Mansundae Grand Monument

This is the grandest of all monuments to the leaders and the various wars North Korea endured. The Monument depicts Kim Il Song and Kim Jong Il bronze statues surrounded by sculptural groups representing the anti-Japanese struggle and the Socialist revolution and reconstruction. We had to bow after offering the flowers, standing in line, in front of the sculptures. From there we could see the Chollima statue, a mythologic horse that is said to be able to gallop 400km in one day.

Grand People’s Study House

Computer class on a trip to North Korea

Computer class

A good old library which was an interesting part of the day. We visited several rooms and were shown the way the books are retrieved, in an hydraulic conveyor belt linked to a computer. In the music and TV room we were played ABBA. Students learned English and how to use a computer in some of the rooms, the iconic Windows XP logo dancing on the screens. The building was so large that it is said to house 30 million books and be able to host 12,000 people. From the rooftop we got a first hand view of the rehearsals for the celebration of Liberation Day later that week.

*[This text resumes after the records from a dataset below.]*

/-- **The closure of Lieb's star at `J⊥ = 0` is `T = (√15/2)·J∥`**: for `J ≥ 0` and `T > 0`,
`4J/√(J² + 4T²) < 1 ↔ (√15/2)·J < T` (`16J² < J² + 4T²`). In coupling units: `4x/√(x²+4) < 1 ↔ x < 2/√15 = 0.5164`.
[cite: Lieb1980, Theorem 4 (β_c ≥ 0.52 for ν = 2); Amos1974, eq. (11) (m = 0)] -/
theorem four_mul_amos_ratio_lt_one_iff {J T : ℝ} (hJ : 0 ≤ J) (hT : 0 < T) :
    4 * (J / Real.sqrt (J ^ 2 + 4 * T ^ 2)) < 1 ↔ Real.sqrt 15 / 2 * J < T := by
  have hpos : 0 < J ^ 2 + 4 * T ^ 2 := by positivity
  have hS : 0 < Real.sqrt (J ^ 2 + 4 * T ^ 2) := Real.sqrt_pos.2 hpos
  have h15 : Real.sqrt 15 ^ 2 = 15 := Real.sq_sqrt (by norm_num)
  have h15pos : 0 < Real.sqrt 15 := Real.sqrt_pos.2 (by norm_num)
  rw [mul_div_assoc', div_lt_one hS, Real.lt_sqrt (by positivity)]
  constructor
  · intro h
    -- `16 J² < J² + 4T²` ⇒ `(√15/2·J)² < T²`
    have h1 : (Real.sqrt 15 / 2 * J) ^ 2 < T ^ 2 := by nlinarith
    exact lt_of_pow_lt_pow_left₀ 2 hT.le h1
  · intro h
    have h1 : (Real.sqrt 15 / 2 * J) ^ 2 < T ^ 2 :=
      pow_lt_pow_left₀ h (by positivity) two_ne_zero
    nlinarith

/-- The temperature form of the curve condition: `J⊥ < T·(1 − 4J∥/√(J∥² + 4T²))` is `4J∥/√(J∥²+4T²) + J⊥/T < 1`
(`T > 0`). [cite: Lieb1980, Theorem 4; Amos1974, eq. (11) (m = 0) — algebra] -/
theorem amos_curve_lt_one_of_lt {Jp Jz T : ℝ} (hT : 0 < T)
    (h : Jz < T * (1 - 4 * (Jp / Real.sqrt (Jp ^ 2 + 4 * T ^ 2)))) :
    4 * (Jp / Real.sqrt (Jp ^ 2 + 4 * T ^ 2)) + Jz / T < 1 := by
  have h1 : Jz / T < 1 - 4 * (Jp / Real.sqrt (Jp ^ 2 + 4 * T ^ 2)) := by
    rw [div_lt_iff₀ hT]; linarith
  linarith

/-- Nonemptiness of the `J⊥`-interval: for `T > (√15/2)·J∥` (`J∥ ≥ 0`) the threshold `T·(1 − 4J∥/√(J∥² + 4T²))` is
positive. [cite: Lieb1980, Theorem 4 (β_c ≥ 0.52 for ν = 2); Amos1974, eq. (11) (m = 0)] -/
theorem amos_threshold_pos {Jp T : ℝ} (hJ : 0 ≤ Jp) (hT : Real.sqrt 15 / 2 * Jp < T) :
    0 < T * (1 - 4 * (Jp / Real.sqrt (Jp ^ 2 + 4 * T ^ 2))) := by
  have hT0 : 0 < T := lt_of_le_of_lt (by positivity) hT
  have h := (four_mul_amos_ratio_lt_one_iff hJ hT0).2 hT
  exact mul_pos hT0 (by linarith)

end Algebra

/-! ## §2 Free boundary conditions: the star region -/

namespace PlaneRotator

section Free

variable [MeasurableSpace Circle] [BorelSpace Circle]

/-- **Lieb's star in Amos' form for the infinite-volume two-point function.** For `β, J∥, J⊥ ≥ 0` with `βJ∥ ≤ x`,
`βJ⊥ ≤ y` and all `u, v ∈ ℤ³`: `G^{3D}_{β; J∥, J⊥}(u, v) ≤ (4x/√(x²+4) + 2y/√(y²+4))^{‖u − v‖₁}` (the volume bound
`twoPoint_layered_le_pow_amos_of_le` in every box, then the supremum). [cite: Lieb1980, Theorem 4; Amos1974, eq. (11) (m = 0); Simon1980CMP, Thm 1.3] -/
theorem infTwoPointLayered_le_pow_amos_of_le {β Jp Jz x y : ℝ} (hβ : 0 ≤ β) (hp : 0 ≤ Jp) (hz : 0 ≤ Jz)
    (hx : β * Jp ≤ x) (hy : β * Jz ≤ y) (u v : Site 3) :
    infTwoPointLayered β Jp Jz u v ≤
      (4 * (x / Real.sqrt (x ^ 2 + 4)) + 2 * (y / Real.sqrt (y ^ 2 + 4))) ^ l1Norm (u - v) := by
  have hx0 : 0 ≤ x := (mul_nonneg hβ hp).trans hx
  have hy0 : 0 ≤ y := (mul_nonneg hβ hz).trans hy
  have hb0 : 0 ≤ 4 * (x / Real.sqrt (x ^ 2 + 4)) + 2 * (y / Real.sqrt (y ^ 2 + 4)) :=
    add_nonneg (mul_nonneg (by norm_num) (amos_ratio_nonneg hx0))
      (mul_nonneg (by norm_num) (amos_ratio_nonneg hy0))
  refine infTwoPointLayered_le_of_forall_box fun n => ?_
  by_cases h : u ∈ box 3 n ∧ v ∈ box 3 n
  · rw [volTwoPointLayered_of_mem β Jp Jz h.1 h.2]
    exact twoPoint_layered_le_pow_amos_of_le hβ hp hz hx hy (box 3 n) ⟨u, h.1⟩ ⟨v, h.2⟩
  · unfold volTwoPointLayered
    rw [dif_neg h]
    exact pow_nonneg hb0 _

/-- **The free stack has finite susceptibility on the star region.** If `βJ∥ ≤ x`, `βJ⊥ ≤ y` and
`4x/√(x²+4) + 2y/√(y²+4) < 1` then `∑_{z ∈ ℤ³} G^{3D}_{β; J∥, J⊥}(0, z) < ∞` (`‖z‖₁ ≥ ‖z‖_∞` and the lattice sum
`∑_z m^{‖z‖_∞} < ∞`). [cite: Lieb1980, Theorem 4 and p. 128; Amos1974, eq. (11) (m = 0); Simon1980CMP, Thm 1.3] -/
theorem summable_layered_of_amos_star_lt_one {β Jp Jz x y : ℝ} (hβ : 0 ≤ β) (hp : 0 ≤ Jp) (hz : 0 ≤ Jz)
    (hx : β * Jp ≤ x) (hy : β * Jz ≤ y)
    (hm : 4 * (x / Real.sqrt (x ^ 2 + 4)) + 2 * (y / Real.sqrt (y ^ 2 + 4)) < 1) :
    Summable fun z : Site 3 => infTwoPointLayered β Jp Jz 0 z := by
  have hx0 : 0 ≤ x := (mul_nonneg hβ hp).trans hx
  have hy0 : 0 ≤ y := (mul_nonneg hβ hz).trans hy
  set m : ℝ := 4 * (x / Real.sqrt (x ^ 2 + 4)) + 2 * (y / Real.sqrt (y ^ 2 + 4)) with hmdef
  have hm0 : 0 ≤ m := add_nonneg (mul_nonneg (by norm_num) (amos_ratio_nonneg hx0))
    (mul_nonneg (by norm_num) (amos_ratio_nonneg hy0))
  refine summable_of_le_pow_supNorm_div (ν := 3) (R := 1) le_rfl (m := m) (C := 1) hm0 hm
    (fun z => infTwoPointLayered_nonneg hβ hp hz 0 z) fun z => ?_
  have h := infTwoPointLayered_le_pow_amos_of_le hβ hp hz hx hy 0 z
  rw [zero_sub, l1Norm_neg] at h
  rw [Nat.div_one, one_mul]
  exact h.trans (pow_le_pow_of_le_one hm0 hm.le (supNorm_le_l1Norm'' z))

/-- The coupling form: `4βJ∥/√((βJ∥)²+4) + 2βJ⊥/√((βJ⊥)²+4) < 1 ⇒ ∑_z G^{3D}(0, z) < ∞`.
[cite: Lieb1980, Theorem 4 and p. 128; Amos1974, eq. (11) (m = 0); Simon1980CMP, Thm 1.3] -/
theorem summable_layered_of_amos_star_lt_one' {β Jp Jz : ℝ} (hβ : 0 ≤ β) (hp : 0 ≤ Jp) (hz : 0 ≤ Jz)
    (hm : 4 * (β * Jp / Real.sqrt ((β * Jp) ^ 2 + 4)) + 2 * (β * Jz / Real.sqrt ((β * Jz) ^ 2 + 4)) < 1) :
    Summable fun z : Site 3 => infTwoPointLayered β Jp Jz 0 z :=
  summable_layered_of_amos_star_lt_one hβ hp hz le_rfl le_rfl hm

end Free

end PlaneRotator

/-! ## §3 Periodic boundary conditions -/

namespace AnisotropicRotator

variable {L : ℕ} [NeZero L]

section Periodic

/-- **(A) Lieb's star on the torus with the real certificate.** For `β, J∥, J⊥ ≥ 0` with `βJ∥ ≤ x`, `0 < x`,
`βJ⊥ ≤ y`, every `L ≥ 4` and `a, c ∈ (ℤ/Lℤ)³`: `corr (βJ∥, βJ∥, βJ⊥) a c ≤ (4x/√(x²+4) + y)^{dist_∞(a, c)}`
(`corr_layered_le_pow_of_certificate` with `r₁ = √(x² + 4)`). [cite: Lieb1980, Theorem 4 (β_c ≥ 0.52 for ν = 2); Amos1974, eq. (11) (m = 0)] -/
theorem corr_layered_le_pow_amos_of_le {β Jp Jz x y : ℝ} (hβ : 0 ≤ β) (hp : 0 ≤ Jp) (hz : 0 ≤ Jz)
    (hx0 : 0 < x) (hy0 : 0 ≤ y) (hx : β * Jp ≤ x) (hy : β * Jz ≤ y) (hL : 4 ≤ L) (a c : TorusSite 3 L) :
    corr (layeredCoupling (β * Jp) (β * Jz)) a c ≤ (4 * (x / Real.sqrt (x ^ 2 + 4)) + y) ^ torusDist a c := by
  have hr : 0 < Real.sqrt (x ^ 2 + 4) := Real.sqrt_pos.2 (by positivity)
  refine corr_layered_le_pow_of_certificate (r₁ := Real.sqrt (x ^ 2 + 4)) hβ hp hz hx0 hy0 hr
    (le_of_eq (Real.sq_sqrt (by positivity))) (le_of_eq ?_) hx hy hL a c
  ring

/-- The coupling form of (A): for `0 < βJ∥`, `corr ≤ (4βJ∥/√((βJ∥)²+4) + βJ⊥)^{dist_∞}` on every torus `L ≥ 4`.
[cite: Lieb1980, Theorem 4 (β_c ≥ 0.52 for ν = 2); Amos1974, eq. (11) (m = 0)] -/
theorem corr_layered_le_pow_amos {β Jp Jz : ℝ} (hβ : 0 ≤ β) (hp : 0 ≤ Jp) (hz : 0 ≤ Jz) (hx0 : 0 < β * Jp)
    (hL : 4 ≤ L) (a c : TorusSite 3 L) :
    corr (layeredCoupling (β * Jp) (β * Jz)) a c ≤
      (4 * (β * Jp / Real.sqrt ((β * Jp) ^ 2 + 4)) + β * Jz) ^ torusDist a c :=
  corr_layered_le_pow_amos_of_le hβ hp hz hx0 (mul_nonneg hβ hz) le_rfl le_rfl hL a c

/-- **(A) The torus susceptibility is bounded on the region `4x/√(x²+4) + y < 1`**, explicitly and for every `L ≥ 4`:
`∑_y corr (βJ∥, βJ∥, βJ⊥) x₀ y ≤ ∑_{z ∈ ℤ³} m^{‖z‖_∞}`, `m = 4x/√(x²+4) + y`. [cite: Lieb1980, Theorem 4 and p. 128; Simon1980CMP, Thm 1.3 (exponential decay summed over the lattice)] -/
theorem sum_corr_le_tsum_of_amos_lt_one {β Jp Jz x y : ℝ} (hβ : 0 ≤ β) (hp : 0 ≤ Jp) (hz : 0 ≤ Jz)
    (hx0 : 0 < x) (hy0 : 0 ≤ y) (hx : β * Jp ≤ x) (hy : β * Jz ≤ y)
    (hm : 4 * (x / Real.sqrt (x ^ 2 + 4)) + y < 1) (hL : 4 ≤ L) (x₀ : TorusSite 3 L) :
    ∑ w : TorusSite 3 L, corr (layeredCoupling (β * Jp) (β * Jz)) x₀ w ≤
      ∑' z : Site 3, (4 * (x / Real.sqrt (x ^ 2 + 4)) + y) ^ Site.supNorm z := by
  set m : ℝ := 4 * (x / Real.sqrt (x ^ 2 + 4)) + y with hmdef
  have hm0 : 0 ≤ m := add_nonneg (mul_nonneg (by norm_num) (amos_ratio_nonneg hx0.le)) hy0
  have hpt : ∀ w : TorusSite 3 L, corr (layeredCoupling (β * Jp) (β * Jz)) x₀ w ≤
      m ^ aIndex (slabRadii 1) (fun i => ((w - x₀) i).valMinAbs) := fun w => by
    rw [← pow_torusDist_eq_pow_aIndex_one, torusDist_comm' w x₀]
    exact corr_layered_le_pow_amos_of_le hβ hp hz hx0 hy0 hx hy hL x₀ w
  have h := (Finset.sum_le_sum fun w _ => hpt w).trans (sum_pow_aIndex_coord_le_tsum le_rfl hm0 hm x₀)
  simpa only [Nat.div_one] using h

Hundreds of Young Pioneer children were forming the various shapes and letters on the grand square below, dressed in their navy blue trousers, white shirt and red scarf.

Mansundae Art Studio

This is where all the sculptures and paintings displayed across all the other buildings and grand monuments are created and artists could be seen at work. Since it was a Saturday, we could not see the artists who were “Busy discussing the Party’s ideology”.

Pyongyang Metro (5 stops)

Looking very similar to the Moscow metro, the Pyongyang metro, I later discovered, was built entirely under “The guidance of President Kim Il Song”, as the guide announced, and made entirely with Korean materials. Engineering skill set aside, the stations were huge and decorated with gigantic mosaics and sculptures. We visited five stations, including the famous Glory Station with firework chandeliers. The carriages were bare and the doors opened manually. The stations were buried one hundred meters, or two minutes, under ground on the “self-reliant” escalators and are said to double as bomb shelters.

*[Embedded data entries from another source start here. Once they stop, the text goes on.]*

import Summits.BirchSwinnertonDyer.Rank1Residual.GaloisImage.StarkVolumeForms
import HarnessLib

/-!
# Contraction of volume forms along global functionals (pure linear algebra over a field; cell
# `b2b-bsdres`, team n1011, ROUTE-1 item R1-56 "S24(1) @ m = 1 in the kernel", row T-R1-56-S,
# FILE C = K4a, part 2 of 3)

HONEST FRAMING (cell `b2b-bsdres`, verbatim): research route; prove what is provable now; no claim
beyond stated classes; nothing booked; no mark / label moved.  PURE LINEAR ALGEBRA over a field `k`
— no Galois cohomology, no arithmetic.  Theorems only: no definition, no named fact.

## What

For volume forms on a subspace `W′ ≤ V` (`VolumeForm.volOn σ W′`, part 1 `StarkVolumeForms.lean`)
and the slot restriction `restrictSlots ω e t` along an injection `e : ι ↪ σ` freezing the other
slots at global functionals `t_s`: (1) the restriction is a volume form on the subspace
`W = {v ∈ W′ : t_s v = 0 for all frozen s}` (`restrictSlots_mem_volOn` — Mazur–Rubin JTNB 28
(2016) Prop. A.1 (i) in the dual picture); (2) when `#σ = dim W′` and `#ι = dim W` the frozen
functionals are independent on `W′` (`linearIndependent_domRestrict_of_finrank`), the restriction
of a non-zero volume form is non-zero (`restrictSlots_ne_zero` — op. cit. Lemma 6.4 (iii)/(iv) at
rank one over a field), restriction is injective on volume forms (`restrictSlots_injOn`) and onto
the volume forms of `W` (`exists_restrictSlots_eq`): the two LINES of volume forms are identified.

References: B. Mazur, K. Rubin, *Controlling Selmer groups in the higher core rank case*, J. Théor.
Nombres Bordeaux 28 (2016) 145–183 (= arXiv:1312.4052), Def. 6.1, Lemma 6.4, Appendix A Prop. A.1
(read 2026-08-21, held).
-/

noncomputable section

open Function Module

namespace Summit.BirchSwinnertonDyer.Rank1Residual.GaloisImage.VolumeForm

/-! ## §4. Contraction along global functionals: `volOn σ W′ → volOn ι W`, `W = W′ ⊓ ⋂ ker t_s` -/

section Contract

variable {k : Type*} [Field k] {V : Type*} [AddCommGroup V] [Module k V] {ι σ : Type*}

/-- **Restricting slots carries volume forms on `W′` to volume forms on `W`**, where `W ≤ W′` is cut
out of `W′` by the frozen functionals `t_s`, `s ∉ range e` (hypothesis: a vector of `W′` killed by
all frozen `t_s` lies in `W`).  Proof: an argument `x_i` annihilating `W` agrees on `W′` with a
combination `∑ c_s t_s` of the frozen functionals (finite intersection of kernels,
`mem_span_of_iInf_ker_le_ker`); expanding in slot `e i`, every term has either two equal slots or
a slot annihilating `W′`. (Mazur–Rubin JTNB 28 (2016) Prop. A.1 (i), dual picture.) [folklore] -/
theorem restrictSlots_mem_volOn [Finite σ] {W W' : Submodule k V}
    {ω : (Module.Dual k V) [⋀^σ]→ₗ[k] k} (hω : ω ∈ volOn σ W') {e : ι → σ} (he : Injective e)
    (t : σ → Module.Dual k V)
    (hW : ∀ v ∈ W', (∀ s, s ∉ Set.range e → t s v = 0) → v ∈ W) :
    restrictSlots ω he t ∈ volOn ι W := by
  classical
  intro x i hxi
  rw [restrictSlots_apply]
  -- the frozen slots and their functionals restricted to `W'`
  let J := {s : σ // s ∉ Set.range e}
  haveI : Fintype J := Fintype.ofFinite J
  let L : J → (W' →ₗ[k] k) := fun s => (t s.1).domRestrict W'
  have hker : (⨅ s, LinearMap.ker (L s)) ≤ LinearMap.ker ((x i).domRestrict W') := by
    intro v hv
    rw [LinearMap.mem_ker, LinearMap.domRestrict_apply]
    refine hxi v (hW v v.2 fun s hs => ?_)
    have := (Submodule.mem_iInf _).mp hv ⟨s, hs⟩
    rwa [LinearMap.mem_ker, LinearMap.domRestrict_apply] at this
  obtain ⟨c, hc⟩ :=
    (Submodule.mem_span_range_iff_exists_fun k).mp (mem_span_of_iInf_ker_le_ker hker)
  -- `x i = (∑ c_s t_s) + a` with `a` annihilating `W'`
  set a : Module.Dual k V := x i - ∑ s : J, c s • t s.1 with ha_def
  have ha : ∀ w ∈ W', a w = 0 := by
    intro w hw
    have h := LinearMap.congr_fun hc ⟨w, hw⟩
    simp only [LinearMap.coe_sum, Finset.sum_apply, LinearMap.smul_apply,
      LinearMap.domRestrict_apply, L] at h
    simp only [ha_def, LinearMap.sub_apply, LinearMap.coe_sum, Finset.sum_apply,
      LinearMap.smul_apply, h, sub_self]
  -- expand in the slot `e i`
  set F := Function.extend e x t with hF_def
  have hFi : F (e i) = x i := by rw [hF_def, he.extend_apply]
  have hxi' : x i = (∑ s : J, c s • t s.1) + a := by rw [ha_def]; abel
  have hF : F = update F (e i) ((∑ s : J, c s • t s.1) + a) := by
    rw [← hxi', ← hFi, update_eq_self]
  rw [hF, show ω (update F (e i) ((∑ s : J, c s • t s.1) + a)) =
      ω.toMultilinearMap.toLinearMap F (e i) ((∑ s : J, c s • t s.1) + a) from rfl,
    map_add, map_sum]
  have h1 : ∀ s : J, ω.toMultilinearMap.toLinearMap F (e i) (c s • t s.1) = 0 := by
    intro s
    rw [map_smul, MultilinearMap.toLinearMap_apply, smul_eq_zero]
    right
    have hs : s.1 ≠ e i := fun h => s.2 ⟨i, h.symm⟩
    refine ω.map_eq_zero_of_eq _ (i := e i) (j := s.1) ?_ hs.symm
    rw [update_self, update_of_ne hs, hF_def, extend_apply' _ _ _ s.2]
  have h2 : ω.toMultilinearMap.toLinearMap F (e i) a = 0 := by
    rw [MultilinearMap.toLinearMap_apply]
    exact hω _ (e i) fun w hw => by rw [update_self]; exact ha w hw
  simp only [h1, Finset.sum_const_zero, h2, add_zero]

/-- **Functionals cutting out a subspace of the expected codimension are independent**: if the global
functionals `t_j` (`j : J`) kill `W`, cut `W` out of `W′ ≥ W`, and `dim W + #J = dim W′`, then the
restrictions `t_j|_{W′}` are linearly independent (rank–nullity through the dual coannihilator,
`Subspace.finrank_add_finrank_dualCoannihilator_eq`). [folklore] -/
theorem linearIndependent_domRestrict_of_finrank_add {J : Type*} [Fintype J]
    {W W' : Submodule k V} [FiniteDimensional k W'] (t : J → Module.Dual k V) (hWW' : W ≤ W')
    (hWt : ∀ j, ∀ w ∈ W, t j w = 0) (hW : ∀ v ∈ W', (∀ j, t j v = 0) → v ∈ W)
    (hdim : Module.finrank k W + Fintype.card J = Module.finrank k W') :
    LinearIndependent k fun j => (t j).domRestrict W' := by
  classical
  let Φ : Submodule k (Module.Dual k W') := Submodule.span k (Set.range fun j => (t j).domRestrict W')
  -- the coannihilator of `Φ` is `W` seen inside `W'`
  have hU : Φ.dualCoannihilator.map W'.subtype = W := by
    apply le_antisymm
    · rintro _ ⟨v, hv, rfl⟩
      refine hW v v.2 fun j => ?_
      have := (Submodule.mem_dualCoannihilator _).mp hv ((t j).domRestrict W')
        (Submodule.subset_span ⟨j, rfl⟩)
      rwa [LinearMap.domRestrict_apply] at this
    · intro v hv
      refine Submodule.mem_map.mpr ⟨⟨v, hWW' hv⟩, ?_, rfl⟩
      rw [Submodule.mem_dualCoannihilator]
      intro φ hφ
      refine Submodule.span_induction ?_ ?_ ?_ ?_ hφ
      · rintro _ ⟨j, rfl⟩
        rw [LinearMap.domRestrict_apply]
        exact hWt j v hv
      · rfl
      · intro _ _ _ _ h1 h2; rw [LinearMap.add_apply, h1, h2, add_zero]
      · intro c _ _ h; rw [LinearMap.smul_apply, h, smul_zero]
  have hfinU : Module.finrank k Φ.dualCoannihilator = Module.finrank k W := by
    rw [← LinearEquiv.finrank_eq
      (Submodule.equivMapOfInjective W'.subtype W'.injective_subtype Φ.dualCoannihilator).symm, hU]
  have hdim' := Subspace.finrank_add_finrank_dualCoannihilator_eq Φ
  rw [hfinU, ← hdim] at hdim'
  apply linearIndependent_iff_card_eq_finrank_span.mpr
  change Fintype.card J = Module.finrank k Φ
  omega

/-- The frozen functionals, restricted to `W′`, are linearly independent as soon as the subspace
`W ≤ W′` they cut out has the expected codimension `#σ − #ι`. [folklore] -/
theorem linearIndependent_domRestrict_of_finrank [Fintype σ] [Fintype ι]
    {W W' : Submodule k V} [FiniteDimensional k W'] {e : ι → σ} (he : Injective e)
    (t : σ → Module.Dual k V) (hWW' : W ≤ W')
    (hWt : ∀ s, s ∉ Set.range e → ∀ w ∈ W, t s w = 0)
    (hW : ∀ v ∈ W', (∀ s, s ∉ Set.range e → t s v = 0) → v ∈ W)
    (hσ : Fintype.card σ = Module.finrank k W') (hι : Fintype.card ι = Module.finrank k W) :
    LinearIndependent k fun s : {s : σ // s ∉ Set.range e} => (t s.1).domRestrict W' := by
  classical
  have hJ : Fintype.card {s : σ // s ∉ Set.range e} = Fintype.card σ - Fintype.card ι := by
    rw [Fintype.card_subtype_compl, Set.card_range_of_injective he]
  have hle : Fintype.card ι ≤ Fintype.card σ := Fintype.card_le_of_injective e he
  refine linearIndependent_domRestrict_of_finrank_add (fun s : {s : σ // s ∉ Set.range e} => t s.1)
    hWW' (fun j => hWt j.1 j.2) (fun v hv h => hW v hv fun s hs => h ⟨s, hs⟩) ?_
  omega

/-- The relation form of `linearIndependent_domRestrict_of_finrank`: a vanishing combination over
ALL slots `s : σ` of the restricted frozen functionals `t_s|_{W′}`, whose coefficients vanish on the
free slots `range e`, has all coefficients zero. [folklore] -/
theorem forall_eq_zero_of_sum_smul_domRestrict_eq_zero [Fintype σ] [Fintype ι]
    {W W' : Submodule k V} [FiniteDimensional k W'] {e : ι → σ} (he : Injective e)
    (t : σ → Module.Dual k V) (hWW' : W ≤ W')
    (hWt : ∀ s, s ∉ Set.range e → ∀ w ∈ W, t s w = 0)
    (hW : ∀ v ∈ W', (∀ s, s ∉ Set.range e → t s v = 0) → v ∈ W)
    (hσ : Fintype.card σ = Module.finrank k W') (hι : Fintype.card ι = Module.finrank k W)
    (g : σ → k) (hge : ∀ i, g (e i) = 0) (hrel : ∑ s, g s • (t s).domRestrict W' = 0) (s : σ) :
    g s = 0 := by
  classical
  by_cases hs : s ∈ Set.range e
  · obtain ⟨i, rfl⟩ := hs; exact hge i
  have hind := Fintype.linearIndependent_iff.mp
    (linearIndependent_domRestrict_of_finrank he t hWW' hWt hW hσ hι) (fun j => g j.1)
  refine hind ?_ ⟨s, hs⟩
  -- the sum over the frozen slots is the full sum (the free slots contribute zero)
  have hsub : ∑ j : {s : σ // s ∉ Set.range e}, g j.1 • (t j.1).domRestrict W' =
      ∑ s ∈ Finset.univ.filter (fun s => s ∉ Set.range e), g s • (t s).domRestrict W' :=
    (Finset.sum_subtype _ (fun x => by simp) (fun s => g s • (t s).domRestrict W')).symm
  rw [hsub, Finset.sum_filter_of_ne, hrel]
  intro x _ hx hxr
  obtain ⟨i, rfl⟩ := hxr
  exact hx (by rw [hge i, zero_smul])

Mangyongdae – Birth place of Kim Il Sung

Located in the outskirts of Pyongyang this is the birth place of the Founding Eternal President. A local English-speaking guide provided a solemn tour of his house. Kim Il Song’s family was living there in exchange for taking care of the property and cemetery of a rich family. There were photos of his family and his childhood. This was the first bit of extreme cult adulation that would become the background theme of all mentions of the Eternal Leader.

Shopping at a supermarket

We asked to stop at a supermarket to see what was on sale and buy some soju. The supermarket had much of the usual packaged goods with several international brands from Vietnam, Thailand and even Europe. Hard liquors like Chivas or wine from France were easily available, as were Oreo and other well-known brands.

Korea Stamp Shop near the hotel

One of the most interesting souvenirs one can take from North Korea are the postcards and stamps. The most common ones portrayed propaganda messages and aggressively anti-american images with missiles being dropped on the White House and American soldiers being stabbed.

Juche Tower

View from above Juche Tower

View from above Juche Tower

President Kim Il Song’s Juche Idea philosophy undermines his socialist thinking. It is more of an ideology than a socialist theory and it revolves around the self. The Juche Tower was decorated with plaques sent by various institutions from around the world who support the ideology. We rode up on the elevator to the 130th floor for a 360 degree view of the city. This was the first place we were actively sold to by a local guide.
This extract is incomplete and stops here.